Всего сейчас не скажешь, что знаешь, что помнишь. Есть, слава Богу, люди, которые знают и помнят больше, чем я. Уверен: будет книга памяти о ней, о могучем роде Чуковских. В России культура хранится и передается в семье. Такую культурную традицию несла семья Чуковских.





По чистоте своей души, по высоте своего духа, по несгибаемости воли своей Лидия Корнеевна навсегда останется рядом – и наравне – с Ахматовой, Сахаровым, Солженицыным. Она была им всем другом, надежным и самоотверженным.
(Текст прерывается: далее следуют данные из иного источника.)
/-! ### §1 The mixed row on its own, and the reading of a row at any density -/

/-- **The FOUR-ANCHOR MIXED ROW at `θ = (tp, U)`** (the row behind `OP1ERowAtU.ceilingAt_mix4`, stated on its own so that it can be read
at ANY density): rows at `θ_v`, weights `w_v ≥ 0` with `Σ w_v = W > 0`, `Σ w_v κ_v = 1` and both `κ`-weighted pencil moments cancelled give the
row `OP1ERowAtU tp U ((Σ_v w_v(c_v + κ_v u_v) − T)/W) (1/W) T ((Σ_v w_v μ_v)/W)` for every real reference `T`. Pure algebra
(`TTPrimeFree.re_expect_tt_affine`), every unit ζ. [cite: KomaTasaki1994, Theorem 5] [cite: XuEtAl2024, eq. (1)] -/
theorem OP1ERowAtU.mix4_row
    {tp₁ U₁ c₁ κ₁ u₁ tp₂ U₂ c₂ κ₂ u₂ tp₃ U₃ c₃ κ₃ u₃ tp₄ U₄ c₄ κ₄ u₄ : ℝ} {μ₁ μ₂ μ₃ μ₄ : Fin 2 → ℝ}
    (h₁ : OP1ERowAtU tp₁ U₁ c₁ κ₁ u₁ μ₁) (h₂ : OP1ERowAtU tp₂ U₂ c₂ κ₂ u₂ μ₂)
    (h₃ : OP1ERowAtU tp₃ U₃ c₃ κ₃ u₃ μ₃) (h₄ : OP1ERowAtU tp₄ U₄ c₄ κ₄ u₄ μ₄)
    {tp U w₁ w₂ w₃ w₄ : ℝ} (hw₁ : 0 ≤ w₁) (hw₂ : 0 ≤ w₂) (hw₃ : 0 ≤ w₃) (hw₄ : 0 ≤ w₄)
    (hW : 0 < w₁ + w₂ + w₃ + w₄)
    (hS : w₁ * κ₁ + w₂ * κ₂ + w₃ * κ₃ + w₄ * κ₄ = 1)
    (hK : w₁ * κ₁ * (tp - tp₁) + w₂ * κ₂ * (tp - tp₂) + w₃ * κ₃ * (tp - tp₃) + w₄ * κ₄ * (tp - tp₄) = 0)
    (hD : w₁ * κ₁ * (U₁ - U) + w₂ * κ₂ * (U₂ - U) + w₃ * κ₃ * (U₃ - U) + w₄ * κ₄ * (U₄ - U) = 0) (T : ℝ) :
    OP1ERowAtU tp U
      ((w₁ * (c₁ + κ₁ * u₁) + w₂ * (c₂ + κ₂ * u₂) + w₃ * (c₃ + κ₃ * u₃) + w₄ * (c₄ + κ₄ * u₄) - T) / (w₁ + w₂ + w₃ + w₄))
      (1 / (w₁ + w₂ + w₃ + w₄)) T (fun σ => (w₁ * μ₁ σ + w₂ * μ₂ σ + w₃ * μ₃ σ + w₄ * μ₄ σ) / (w₁ + w₂ + w₃ + w₄)) := by
  set W := w₁ + w₂ + w₃ + w₄ with hWdef
  intro L _ hInj ζ hL hζ
  have r₁ := h₁ L hInj ζ hL hζ
  have r₂ := h₂ L hInj ζ hL hζ
  have r₃ := h₃ L hInj ζ hL hζ
  have r₄ := h₄ L hInj ζ hL hζ
  -- pencil identities: every anchor energy in terms of the energy AT θ plus the two pencil directions
  have e₁ := TTPrimeFree.re_expect_tt_affine (L := L) 1 tp U tp₁ U₁ ζ
  have e₂ := TTPrimeFree.re_expect_tt_affine (L := L) 1 tp U tp₂ U₂ ζ
  have e₃ := TTPrimeFree.re_expect_tt_affine (L := L) 1 tp U tp₃ U₃ ζ
  have e₄ := TTPrimeFree.re_expect_tt_affine (L := L) 1 tp U tp₄ U₄ ζ
  simp only [Literature.MathematicalPhysics.QuantumLattice.expect] at e₁ e₂ e₃ e₄
  rw [e₁] at r₁; rw [e₂] at r₂; rw [e₃] at r₃; rw [e₄] at r₄
  -- abbreviations (all real numbers)
  set E := (star ζ ⬝ᵥ (hubbardTorusTT' L 1 tp U *ᵥ ζ)).re with hE
  set Kd := (star ζ ⬝ᵥ (TTPrimeFree.diagHop L *ᵥ ζ)).re with hKd
  set Dd := (star ζ ⬝ᵥ ((∑ x : FermionTorus 2 L, numberOp x 0 * numberOp x 1) *ᵥ ζ)).re with hDd
  set R := (orbitState (spaceGroupUnitary op1eD2_TLB0gbD2) ζ (fermionEmbed (PolySite.toTorusEmb L hInj)
      (-(fermionEmbed (PolySite.incl pairRegion_subset_op1eWindow_TLB0gbD2)
        (localPairAt (insert (0 : Site 2) unitSteps) dWaveFormFactor 0))))).re with hR
  simp only [Fin.sum_univ_two] at r₁ r₂ r₃ r₄ ⊢
  set N0 := (star ζ ⬝ᵥ ((∑ y : FermionTorus 2 L, numberOp y 0) *ᵥ ζ)).re with hN0
  set N1 := (star ζ ⬝ᵥ ((∑ y : FermionTorus 2 L, numberOp y 1) *ᵥ ζ)).re with hN1
  have hL2 : (0 : ℝ) < (L : ℝ) ^ 2 := by
    have : (3 : ℝ) ≤ (L : ℝ) := by exact_mod_cast hL
    positivity
  have hWne : W ≠ 0 := ne_of_gt hW
  -- weighted sum of the four rows ≤ W·R
  have s₁ := mul_le_mul_of_nonneg_left r₁ hw₁
  have s₂ := mul_le_mul_of_nonneg_left r₂ hw₂
  have s₃ := mul_le_mul_of_nonneg_left r₃ hw₃
  have s₄ := mul_le_mul_of_nonneg_left r₄ hw₄
  -- W × (the mixed row's left-hand side)
  set LW := (w₁ * (c₁ + κ₁ * u₁) + w₂ * (c₂ + κ₂ * u₂) + w₃ * (c₃ + κ₃ * u₃) + w₄ * (c₄ + κ₄ * u₄) - T) +
      ((w₁ * μ₁ 0 + w₂ * μ₂ 0 + w₃ * μ₃ 0 + w₄ * μ₄ 0) * (N0 / (L : ℝ) ^ 2 - 7 / 16) +
       (w₁ * μ₁ 1 + w₂ * μ₂ 1 + w₃ * μ₃ 1 + w₄ * μ₄ 1) * (N1 / (L : ℝ) ^ 2 - 7 / 16)) +
      (T - E / (L : ℝ) ^ 2) with hLW
  have hsum : LW =
      w₁ * (c₁ + (μ₁ 0 * (N0 / (L : ℝ) ^ 2 - 7 / 16) + μ₁ 1 * (N1 / (L : ℝ) ^ 2 - 7 / 16)) +
          κ₁ * (u₁ - (E + (tp - tp₁) * Kd + (U₁ - U) * Dd) / (L : ℝ) ^ 2)) +
      w₂ * (c₂ + (μ₂ 0 * (N0 / (L : ℝ) ^ 2 - 7 / 16) + μ₂ 1 * (N1 / (L : ℝ) ^ 2 - 7 / 16)) +
          κ₂ * (u₂ - (E + (tp - tp₂) * Kd + (U₂ - U) * Dd) / (L : ℝ) ^ 2)) +
      w₃ * (c₃ + (μ₃ 0 * (N0 / (L : ℝ) ^ 2 - 7 / 16) + μ₃ 1 * (N1 / (L : ℝ) ^ 2 - 7 / 16)) +
          κ₃ * (u₃ - (E + (tp - tp₃) * Kd + (U₃ - U) * Dd) / (L : ℝ) ^ 2)) +
      w₄ * (c₄ + (μ₄ 0 * (N0 / (L : ℝ) ^ 2 - 7 / 16) + μ₄ 1 * (N1 / (L : ℝ) ^ 2 - 7 / 16)) +
          κ₄ * (u₄ - (E + (tp - tp₄) * Kd + (U₄ - U) * Dd) / (L : ℝ) ^ 2)) := by
    rw [hLW]
    linear_combination (E / (L : ℝ) ^ 2) * hS + (Kd / (L : ℝ) ^ 2) * hK + (Dd / (L : ℝ) ^ 2) * hD
  have hLW_le : LW ≤ W * R := by
    rw [hsum, hWdef]
    linarith [s₁, s₂, s₃, s₄]
  have goal_eq : (w₁ * (c₁ + κ₁ * u₁) + w₂ * (c₂ + κ₂ * u₂) + w₃ * (c₃ + κ₃ * u₃) + w₄ * (c₄ + κ₄ * u₄) - T) / W +
      ((w₁ * μ₁ 0 + w₂ * μ₂ 0 + w₃ * μ₃ 0 + w₄ * μ₄ 0) / W * (N0 / (L : ℝ) ^ 2 - 7 / 16) +
       (w₁ * μ₁ 1 + w₂ * μ₂ 1 + w₃ * μ₃ 1 + w₄ * μ₄ 1) / W * (N1 / (L : ℝ) ^ 2 - 7 / 16)) +
      1 / W * (T - E / (L : ℝ) ^ 2) = LW / W := by
    rw [hLW]
    field_simp
  rw [goal_eq, div_le_iff₀ hW]
  linarith [hLW_le]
При ней, как и при А. Д. С. и при А. И. С., – физически невозможно было говорить нечестно, несовестливо, неумно. И лучше уж помолчать.

Ну не случайно же, что и Солженицын, и Сахаров, и Ахматова были ее лучшими и надежными друзьями, как и она – их.

Высшей награды – быть не может.

От составителя

Лидия Чуковская вела подробные дневники. Сохранились ее записи с 1938 по 1995 годы. Первую попытку их частичной публикации Лидия Корнеевна предприняла в начале 1960-х гг. после смерти своей близкой подруги Т. Г. Габбе. Она выбрала из дневника записи о Тамаре Григорьевне, собрала небольшую папку и показала ее Маршаку. Маршак прочел и сказал: «Это Ваш жанр».

Его высокая оценка записей имела большое значение для Л. К., которая считала Маршака своим учителем. Мнение Маршака подвигло ее на продолжение работы в том же жанре. Следующей ее работой, сделанной на основе дневника, стали трехтомные «Записки об Анне Ахматовой», над которыми она работала начиная с 1966 года и до февраля 1996-го.

На основе своего дневника Лидия Корнеевна составила выборку о Борисе Пастернаке, напечатанную в журнале «Литературное обозрение» (1990. № 2, с. 90–95) и в сборнике «Воспоминания о Борисе Пастернаке» (М., 1993).

Дальнейшие публикации из дневника печатались лишь посмертно. Тут надо назвать «Ташкентские тетради» (М.: Согласие, 1997, с. 343–515), записи об Анне Ахматовой, сделанные в первые месяцы после ее похорон «После конца: Из “ахматовского” дневника» (Знамя. 2003. № 1, с. 154–167). Позже были напечатаны «Полгода в “Новом мире”», а также «Иосиф Бродский», «Александр Солженицын» и «“Софья Петровна” – лучшая моя книга». Все эти публикации, появившиеся сперва в журналах, вошли в последний том ненумерованного Собрания сочинений Лидии Чуковской (Из дневника. Воспоминания. М.: Время, 2014).

В настоящую публикацию вошли записи, отобранные под другим углом – это впечатления от читаемых книг, записи о литературных событиях, общие взгляды на обстоятельства жизни, судьба авторских работ в советских и зарубежных издательствах, мысли о своем дневнике и его предназначении. Большое место в дневнике занимают портреты современников.

Все публикуемые дневниковые записи печатаются впервые. Сохранено написание названий книг, газет, журналов, учреждений с прописной буквы, как у автора.

Дед (отец Л. К.) пишется то со строчной, то с прописной буквы, тоже как у автора.

Для удобства читателя бесспорные сокращения развернуты без угловых скобок. Многочисленные инициалы упоминаемых лиц даны с фамилиями в списке сокращенных и уменьшительных имен, а иногда в тексте дневника в квадратных скобках. См. также указатель имен.